(Stored data)

/-- `hNumPOffBadZSh ⟹ hNumJointZSh` (the γ binder implies the joint binder: one disjunct more in the licence antecedent). [claim: Mochizuki2012, status: disputed] -/
theorem ZetaJunctionM.hNumJointZSh_of_hNumPOffBadZSh
    (hNumPOffBadZSh : ∀ (P : NFPoint), P ∈ UP → ∀ (l : ℕ), l.Prime → 5 ≤ l →
      Cor22.AdmitsCore P → Cor22.CondP2 P l → Cor22.CondP5 P l → Cor22.CondP6 P l →
      (((l : ℝ) + 5) / 4 < (Cor22.dmod P : ℝ) ∨
        6 * l * (((l : ℝ) + 5) - 4 * Cor22.dmod P) / (((l : ℝ) + 4) * ((l : ℝ) - 3))
            * (P.logDiff + (1 - 1 / (l : ℝ)) * Cor22.logCondAvoid P {2, l})
          + 6 * l * ((l : ℝ) + 5) / (((l : ℝ) + 4) * ((l : ℝ) - 3)) * Real.log Real.pi < Cor22.logQAvoid P {2, l}) →
      -- ζ30-CUT (abc-iut-C-cert-1 gen 6): assumed ONLY where the two-layer (μ_l ⊆ K, μ_30 ⊆ F) ramification-sharpened per-image sufficiency
      -- `Cor22.cor312PerImageOf_of_le_degree_thirty` FAILS — on its complement `T.Cor312PerImageOf` is a theorem
      ¬ ((Cor22.dmod P : ℝ) ≤ ((l : ℝ) + 5) / 4 ∧
          (((l : ℝ) + 1) / 24 - 1 / (2 * l)) * Cor22.logQAvoid P {2, l} ≤
            (((l : ℝ) + 5) / 4 - Cor22.dmod P) * (P.logDiff + (1 - 1 / (l : ℝ)) * Cor22.logCondAvoid P {2, l}
                + max 0 (1 - (P.degree : ℝ) / ((l : ℝ) - 1)) * ((P.degree : ℝ)⁻¹ * Real.log l)
                + max 0 (1 - (P.degree : ℝ) / 2) * ((P.degree : ℝ)⁻¹ *
                    ∑ v ∈ placesOver P.F 3 \ Cor22.badPlacesAvoid P {2, l}, Real.log (Ideal.absNorm v.asIdeal : ℝ))
                + max 0 (1 - (P.degree : ℝ) / 4) * ((P.degree : ℝ)⁻¹ *
                    ∑ v ∈ placesOver P.F 5 \ Cor22.badPlacesAvoid P {2, l}, Real.log (Ideal.absNorm v.asIdeal : ℝ)))
              + ((l : ℝ) + 5) / 4 * Real.log Real.pi) →
      -- ζ♯w-CUT (abc-iut-C-cert-1 gen 7): assumed, moreover, ONLY where NO rational presentation of `P` (pole dictionary of `j`) passes the
      -- all-levers sufficiency `Cor22.cor312PerImageOf_ratPoint_sharp_wild_unit` (wild different at 2, at the W1/W2 poles over 3, 5; Tate root; μ₃₀, μ_l)
      ¬ (∃ (q : ℚ) (I : Finset ℕ) (e : ℕ → ℕ) (N' D' : ℕ), P = ratPoint q ∧ q ≠ 0 ∧ q ≠ 1 ∧
          (∀ p ∈ I, p.Prime) ∧ (∀ p ∈ I, e p ≠ 0) ∧ (D' = ∏ p ∈ I, p ^ e p) ∧
          Cor22.jInv q = (N' : ℚ) / (D' : ℚ) ∧ N' ≠ 0 ∧ (∀ p ∈ I, ¬ p ∣ N') ∧
          (((l : ℝ) + 1) / 24 - 1 / (2 * l)) * Cor22.logQAvoid (ratPoint q) {2, l} ≤
            (((l : ℝ) + 5) / 4 - 1) *
                ((∑ p ∈ I.filter (fun p => p ≠ 2 ∧ p ≠ l),
                    ((if (p = 3 ∨ p = 5) ∧ 2 ∣ e p ∧ ¬ p ∣ e p / 2 then (2 : ℝ)
                      else if (p = 3 ∨ p = 5) ∧ 2 ∣ e p ∧ p ∣ e p / 2 ∧
                        padicValRat p (((Cor22.jInv q)⁻¹ / (p : ℚ) ^ (e p)) ^ (p - 1) - 1) = 1 then 1 + (p : ℝ)⁻¹ else 1)
                      - ((l * Nat.lcm (30 / Nat.gcd 30 (e p)) (if p = 3 then 2 else if p = 5 then 4 else 1) : ℕ) : ℝ)⁻¹)
                      * Real.log p)
                  + (if 2 ∈ I then (3 : ℝ) / 2 - ((Nat.lcm 2 (30 / Nat.gcd 30 (e 2)) : ℕ) : ℝ)⁻¹ else 1) * Real.log 2
                  + (if 3 ∈ I then 0 else 2⁻¹ * Real.log 3)
                  + (if 5 ∈ I then 0 else (3 / 4 : ℝ) * Real.log 5)
                  + (1 - ((l - 1 : ℕ) : ℝ)⁻¹) * Real.log l)
              + ((l : ℝ) + 5) / 4 * Real.log Real.pi) →
      -- ζ-SHELL-CUT (abc-iut-C-cert-1 gen 7): assumed, moreover, ONLY where NO rational presentation of `P` with shell poles `Psh ⊆ I` (p ≠ 2, l;
      -- l ∤ p − 1) and exponents `a` passes abc-iut-c312-d1's log-shell sufficiency `Cor22.cor312PerImageOf_ratPoint_shell` (wild log-shell term)
      ¬ (∃ (q : ℚ) (I : Finset ℕ) (e : ℕ → ℕ) (N' D' : ℕ) (Psh : Finset ℕ) (a : ℕ → ℕ), P = ratPoint q ∧ q ≠ 0 ∧ q ≠ 1 ∧
          (∀ p ∈ I, p.Prime) ∧ (∀ p ∈ I, e p ≠ 0) ∧ (D' = ∏ p ∈ I, p ^ e p) ∧
          Cor22.jInv q = (N' : ℚ) / (D' : ℚ) ∧ N' ≠ 0 ∧ (∀ p ∈ I, ¬ p ∣ N') ∧
          Psh ⊆ I ∧ (∀ p ∈ Psh, p ≠ 2 ∧ p ≠ l ∧ ¬ l ∣ p - 1) ∧
          (((l : ℝ) + 1) / 24 - 1 / (2 * l)) * Cor22.logQAvoid (ratPoint q) {2, l} ≤
            (((l : ℝ) + 5) / 4 - 1) *
                ((∑ p ∈ I.filter (fun p => p ≠ 2 ∧ p ≠ l),
                    (1 - ((l * Nat.lcm (30 / Nat.gcd 30 (e p)) (if p = 3 then 2 else if p = 5 then 4 else 1) : ℕ) : ℝ)⁻¹)
                      * Real.log p)
                  + 2⁻¹ * Real.log 2
                  + (if 3 ∈ I then 0 else 2⁻¹ * Real.log 3)
                  + (if 5 ∈ I then 0 else (3 / 4 : ℝ) * Real.log 5)
                  + (1 - ((l - 1 : ℕ) : ℝ)⁻¹) * Real.log l)
              + ((l : ℝ) + 5) / 4 * ∑ p ∈ Psh,
                  (((a p : ℕ) : ℝ) - (p : ℝ) ^ (a p) /
                      ((l * Nat.lcm (30 / Nat.gcd 30 (e p)) (if p = 3 then 2 else if p = 5 then 4 else 1) : ℕ) : ℝ)) * Real.log p
              + ((l : ℝ) + 5) / 4 * Real.log Real.pi) →
      ∀ (T : Cor22.ThetaVolumeDatumAt P l), letI := T.instFieldF; letI := T.instNumberFieldF; letI := T.instAlgebraF; letI := T.instFieldK;
        letI := T.instNumberFieldK; letI := T.instAlgebraK; letI := T.instFieldFbar; letI := T.instAlgebraFbar;
        letI := T.instAlgebraKFbar; letI := T.instIsElliptic;
      ¬ (settingPrVolSharpM T.D (logvAnalyticVal_analyticLogvVal (K := T.K)) (tOfIdeleData T.D (ideleDataOf T.D T.isVolumeInputOf))
          (fun u x => tqM T.D (ratChar u) u (natCast_ratChar_mem u) (ideleDataOf T.D T.isVolumeInputOf) x)
          (M P l T) (archPk P l T) (archSub P l T) (Ψ P l T) (act P l T)
          (Mmod P l T) (region P l T) (n P l T) (lat P l T) (sig P l T) (split P l T) (qData P l T)
          (fun u x => tqM_ne_zero T.D (ratChar u) u (natCast_ratChar_mem u) (ideleDataOf T.D T.isVolumeInputOf) x)
          (GenuineM.finite_ratPlaces_under_S T.D).toFinset
          (fun u x hu => norm_tqM_eq_one_of_not_mem T.D (ratChar u) u (natCast_ratChar_mem u) (ideleDataOf T.D T.isVolumeInputOf) x
            fun hx => hu ((Set.Finite.mem_toFinset _).mpr ⟨x, hx⟩))).SlotLicence → T.Cor312PerImageOf) :
    ∀ (P : NFPoint), P ∈ UP → ∀ (l : ℕ), l.Prime → 5 ≤ l →
      Cor22.AdmitsCore P → Cor22.CondP2 P l → Cor22.CondP5 P l → Cor22.CondP6 P l →
      (((l : ℝ) + 5) / 4 < (Cor22.dmod P : ℝ) ∨
        6 * l * (((l : ℝ) + 5) - 4 * Cor22.dmod P) / (((l : ℝ) + 4) * ((l : ℝ) - 3))
            * (P.logDiff + (1 - 1 / (l : ℝ)) * Cor22.logCondAvoid P {2, l})
          + 6 * l * ((l : ℝ) + 5) / (((l : ℝ) + 4) * ((l : ℝ) - 3)) * Real.log Real.pi < Cor22.logQAvoid P {2, l}) →
      -- ζ30-CUT (abc-iut-C-cert-1 gen 6): assumed ONLY where the two-layer (μ_l ⊆ K, μ_30 ⊆ F) ramification-sharpened per-image sufficiency
      -- `Cor22.cor312PerImageOf_of_le_degree_thirty` FAILS — on its complement `T.Cor312PerImageOf` is a theorem
      ¬ ((Cor22.dmod P : ℝ) ≤ ((l : ℝ) + 5) / 4 ∧
          (((l : ℝ) + 1) / 24 - 1 / (2 * l)) * Cor22.logQAvoid P {2, l} ≤
            (((l : ℝ) + 5) / 4 - Cor22.dmod P) * (P.logDiff + (1 - 1 / (l : ℝ)) * Cor22.logCondAvoid P {2, l}
                + max 0 (1 - (P.degree : ℝ) / ((l : ℝ) - 1)) * ((P.degree : ℝ)⁻¹ * Real.log l)
                + max 0 (1 - (P.degree : ℝ) / 2) * ((P.degree : ℝ)⁻¹ *
                    ∑ v ∈ placesOver P.F 3 \ Cor22.badPlacesAvoid P {2, l}, Real.log (Ideal.absNorm v.asIdeal : ℝ))
                + max 0 (1 - (P.degree : ℝ) / 4) * ((P.degree : ℝ)⁻¹ *
                    ∑ v ∈ placesOver P.F 5 \ Cor22.badPlacesAvoid P {2, l}, Real.log (Ideal.absNorm v.asIdeal : ℝ)))
              + ((l : ℝ) + 5) / 4 * Real.log Real.pi) →
      -- ζ♯w-CUT (abc-iut-C-cert-1 gen 7): assumed, moreover, ONLY where NO rational presentation of `P` (pole dictionary of `j`) passes the
      -- all-levers sufficiency `Cor22.cor312PerImageOf_ratPoint_sharp_wild_unit` (wild different at 2, at the W1/W2 poles over 3, 5; Tate root; μ₃₀, μ_l)
      ¬ (∃ (q : ℚ) (I : Finset ℕ) (e : ℕ → ℕ) (N' D' : ℕ), P = ratPoint q ∧ q ≠ 0 ∧ q ≠ 1 ∧
          (∀ p ∈ I, p.Prime) ∧ (∀ p ∈ I, e p ≠ 0) ∧ (D' = ∏ p ∈ I, p ^ e p) ∧
          Cor22.jInv q = (N' : ℚ) / (D' : ℚ) ∧ N' ≠ 0 ∧ (∀ p ∈ I, ¬ p ∣ N') ∧
          (((l : ℝ) + 1) / 24 - 1 / (2 * l)) * Cor22.logQAvoid (ratPoint q) {2, l} ≤
            (((l : ℝ) + 5) / 4 - 1) *
                ((∑ p ∈ I.filter (fun p => p ≠ 2 ∧ p ≠ l),
                    ((if (p = 3 ∨ p = 5) ∧ 2 ∣ e p ∧ ¬ p ∣ e p / 2 then (2 : ℝ)
                      else if (p = 3 ∨ p = 5) ∧ 2 ∣ e p ∧ p ∣ e p / 2 ∧
                        padicValRat p (((Cor22.jInv q)⁻¹ / (p : ℚ) ^ (e p)) ^ (p - 1) - 1) = 1 then 1 + (p : ℝ)⁻¹ else 1)
                      - ((l * Nat.lcm (30 / Nat.gcd 30 (e p)) (if p = 3 then 2 else if p = 5 then 4 else 1) : ℕ) : ℝ)⁻¹)
                      * Real.log p)
                  + (if 2 ∈ I then (3 : ℝ) / 2 - ((Nat.lcm 2 (30 / Nat.gcd 30 (e 2)) : ℕ) : ℝ)⁻¹ else 1) * Real.log 2
                  + (if 3 ∈ I then 0 else 2⁻¹ * Real.log 3)
                  + (if 5 ∈ I then 0 else (3 / 4 : ℝ) * Real.log 5)
                  + (1 - ((l - 1 : ℕ) : ℝ)⁻¹) * Real.log l)
              + ((l : ℝ) + 5) / 4 * Real.log Real.pi) →
      -- ζ-SHELL-CUT (abc-iut-C-cert-1 gen 7): assumed, moreover, ONLY where NO rational presentation of `P` with shell poles `Psh ⊆ I` (p ≠ 2, l;
      -- l ∤ p − 1) and exponents `a` passes abc-iut-c312-d1's log-shell sufficiency `Cor22.cor312PerImageOf_ratPoint_shell` (wild log-shell term)
      ¬ (∃ (q : ℚ) (I : Finset ℕ) (e : ℕ → ℕ) (N' D' : ℕ) (Psh : Finset ℕ) (a : ℕ → ℕ), P = ratPoint q ∧ q ≠ 0 ∧ q ≠ 1 ∧
          (∀ p ∈ I, p.Prime) ∧ (∀ p ∈ I, e p ≠ 0) ∧ (D' = ∏ p ∈ I, p ^ e p) ∧
          Cor22.jInv q = (N' : ℚ) / (D' : ℚ) ∧ N' ≠ 0 ∧ (∀ p ∈ I, ¬ p ∣ N') ∧
          Psh ⊆ I ∧ (∀ p ∈ Psh, p ≠ 2 ∧ p ≠ l ∧ ¬ l ∣ p - 1) ∧
          (((l : ℝ) + 1) / 24 - 1 / (2 * l)) * Cor22.logQAvoid (ratPoint q) {2, l} ≤
            (((l : ℝ) + 5) / 4 - 1) *
                ((∑ p ∈ I.filter (fun p => p ≠ 2 ∧ p ≠ l),
                    (1 - ((l * Nat.lcm (30 / Nat.gcd 30 (e p)) (if p = 3 then 2 else if p = 5 then 4 else 1) : ℕ) : ℝ)⁻¹)
                      * Real.log p)
                  + 2⁻¹ * Real.log 2
                  + (if 3 ∈ I then 0 else 2⁻¹ * Real.log 3)
                  + (if 5 ∈ I then 0 else (3 / 4 : ℝ) * Real.log 5)
                  + (1 - ((l - 1 : ℕ) : ℝ)⁻¹) * Real.log l)
              + ((l : ℝ) + 5) / 4 * ∑ p ∈ Psh,
                  (((a p : ℕ) : ℝ) - (p : ℝ) ^ (a p) /
                      ((l * Nat.lcm (30 / Nat.gcd 30 (e p)) (if p = 3 then 2 else if p = 5 then 4 else 1) : ℕ) : ℝ)) * Real.log p
              + ((l : ℝ) + 5) / 4 * Real.log Real.pi) →
      ∀ (T : Cor22.ThetaVolumeDatumAt P l), letI := T.instFieldF; letI := T.instNumberFieldF; letI := T.instAlgebraF; letI := T.instFieldK;
        letI := T.instNumberFieldK; letI := T.instAlgebraK; letI := T.instFieldFbar; letI := T.instAlgebraFbar;
        letI := T.instAlgebraKFbar; letI := T.instIsElliptic;
      ¬ (settingPrVolSharpM T.D (logvAnalyticVal_analyticLogvVal (K := T.K)) (tOfIdeleData T.D (ideleDataOf T.D T.isVolumeInputOf))
          (fun u x => tqM T.D (ratChar u) u (natCast_ratChar_mem u) (ideleDataOf T.D T.isVolumeInputOf) x)
          (M P l T) (archPk P l T) (archSub P l T) (Ψ P l T) (act P l T)
          (Mmod P l T) (region P l T) (n P l T) (lat P l T) (sig P l T) (split P l T) (qData P l T)
          (fun u x => tqM_ne_zero T.D (ratChar u) u (natCast_ratChar_mem u) (ideleDataOf T.D T.isVolumeInputOf) x)
          (GenuineM.finite_ratPlaces_under_S T.D).toFinset
          (fun u x hu => norm_tqM_eq_one_of_not_mem T.D (ratChar u) u (natCast_ratChar_mem u) (ideleDataOf T.D T.isVolumeInputOf) x
            fun hx => hu ((Set.Finite.mem_toFinset _).mpr ⟨x, hx⟩))).SlotLicence →
      (¬ (      Cor312Vol.PilotKummerCompatHull
        (LatticeSituation.ofShells (logShellsOfInitialDH T.D (analyticLogvVal T.K)) (M P l T) (archPk P l T) (archSub P l T)
          (summandPiecesPrM T.D (logvAnalyticVal_analyticLogvVal (K := T.K))).Adm
          (summandPiecesPrM T.D (logvAnalyticVal_analyticLogvVal (K := T.K))).logvol (Ψ P l T) (act P l T) (Mmod P l T)
          (region P l T) (frobAdm P l T) (frobLogvol P l T) (frobΨ P l T) (frobMmod P l T) (unitImage P l T) (ballImage P l T)
          (thetaDiv P l T))
        (settingPrVolSharpM T.D (logvAnalyticVal_analyticLogvVal (K := T.K)) (tOfIdeleData T.D (ideleDataOf T.D T.isVolumeInputOf))
          (fun u x => tqM T.D (ratChar u) u (natCast_ratChar_mem u) (ideleDataOf T.D T.isVolumeInputOf) x)
          (M P l T) (archPk P l T) (archSub P l T) (Ψ P l T) (act P l T)
          (Mmod P l T) (region P l T) (n P l T) (lat P l T) (sig P l T) (split P l T) (qData P l T)
          (fun u x => tqM_ne_zero T.D (ratChar u) u (natCast_ratChar_mem u) (ideleDataOf T.D T.isVolumeInputOf) x)
          (GenuineM.finite_ratPlaces_under_S T.D).toFinset
          (fun u x hu => norm_tqM_eq_one_of_not_mem T.D (ratChar u) u (natCast_ratChar_mem u) (ideleDataOf T.D T.isVolumeInputOf) x
            fun hx => hu ((Set.Finite.mem_toFinset _).mpr ⟨x, hx⟩))) 
        (fun _ => Cor312.Setting.qRegion
        (settingPrVolSharpM T.D (logvAnalyticVal_analyticLogvVal (K := T.K)) (tOfIdeleData T.D (ideleDataOf T.D T.isVolumeInputOf))
          (fun u x => tqM T.D (ratChar u) u (natCast_ratChar_mem u) (ideleDataOf T.D T.isVolumeInputOf) x)
          (M P l T) (archPk P l T) (archSub P l T) (Ψ P l T) (act P l T)
          (Mmod P l T) (region P l T) (n P l T) (lat P l T) (sig P l T) (split P l T) (qData P l T)
          (fun u x => tqM_ne_zero T.D (ratChar u) u (natCast_ratChar_mem u) (ideleDataOf T.D T.isVolumeInputOf) x)
          (GenuineM.finite_ratPlaces_under_S T.D).toFinset
          (fun u x hu => norm_tqM_eq_one_of_not_mem T.D (ratChar u) u (natCast_ratChar_mem u) (ideleDataOf T.D T.isVolumeInputOf) x
            fun hx => hu ((Set.Finite.mem_toFinset _).mpr ⟨x, hx⟩)))) (qK P l T)) ∨
        ¬ (∃ M : Finset ℕ,
        (∀ p : ℕ, p.Prime →
          (¬ ∀ V W : HeightOneSpectrum (𝓞 ↥(IntermediateField.adjoin ℚ ({Cor22.jInv P.x} : Set P.F))),
            V ∈ placesOver _ p → W ∈ placesOver _ p →
            (if ord _ V (Cor22.jMod P) < 0 ∧ ((2 : ℕ) : 𝓞 _) ∉ V.asIdeal ∧ ((l : ℕ) : 𝓞 _) ∉ V.asIdeal
              then ((-ord _ V (Cor22.jMod P) : ℤ) : ℝ) * logNorm _ V / (localDegree _ V : ℝ) else 0) =
            (if ord _ W (Cor22.jMod P) < 0 ∧ ((2 : ℕ) : 𝓞 _) ∉ W.asIdeal ∧ ((l : ℕ) : 𝓞 _) ∉ W.asIdeal
              then ((-ord _ W (Cor22.jMod P) : ℤ) : ℝ) * logNorm _ W / (localDegree _ W : ℝ) else 0)) → p ∈ M) ∧
        ((l : ℝ) + 1) / 24 *
            ∑ p ∈ M, ∑ V : placesOver ↥(IntermediateField.adjoin ℚ ({Cor22.jInv P.x} : Set P.F)) p,
              (if ord _ V.1 (Cor22.jMod P) < 0 ∧ ((2 : ℕ) : 𝓞 _) ∉ V.1.asIdeal ∧ ((l : ℕ) : 𝓞 _) ∉ V.1.asIdeal then
                weight _ V.1 * (((-ord _ V.1 (Cor22.jMod P) : ℤ) : ℝ) * logNorm _ V.1 / (localDegree _ V.1 : ℝ))
               else 0) ≤
          ((l : ℝ) + 1) / 4 * (4 * ((Cor22.dmod P : ℝ) - 1) / l * (P.logDiff + Cor22.logCondAvoid P {2, l})
            + 20 / 3 * Real.log (((2 ^ 12 * 3 ^ 3 * 5 * Cor22.dmod P : ℕ) : ℝ) * l)
              * max 0 (((Nat.primeCounting (2 ^ 12 * 3 ^ 3 * 5 * Cor22.dmod P * l) : ℝ)
                - (2 * (Cor22.dmod P : ℝ) * (P.logDiff + Cor22.logCondAvoid P {2, l}) + Real.log (2 * 3 * 5 * (l : ℝ)))
                  / Real.log 2))))) →
      T.Cor312PerImageOf :=
  fun P hP l hl h5 hc h2 h5' h6 hbad hz hw hs T hsl _ => hNumPOffBadZSh P hP l hl h5 hc h2 h5' h6 hbad hz hw hs T hsl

» **DIRECTIONS FOR THIS TASK**:
Would you quote, exactly and only, the lines from the one containing "Real.log 2))))) →" to the end of the entries?

» **YOUR RESPONSE**:
                  / Real.log 2))))) →
      T.Cor312PerImageOf :=
  fun P hP l hl h5 hc h2 h5' h6 hbad hz hw hs T hsl _ => hNumPOffBadZSh P hP l hl h5 hc h2 h5' h6 hbad hz hw hs T hsl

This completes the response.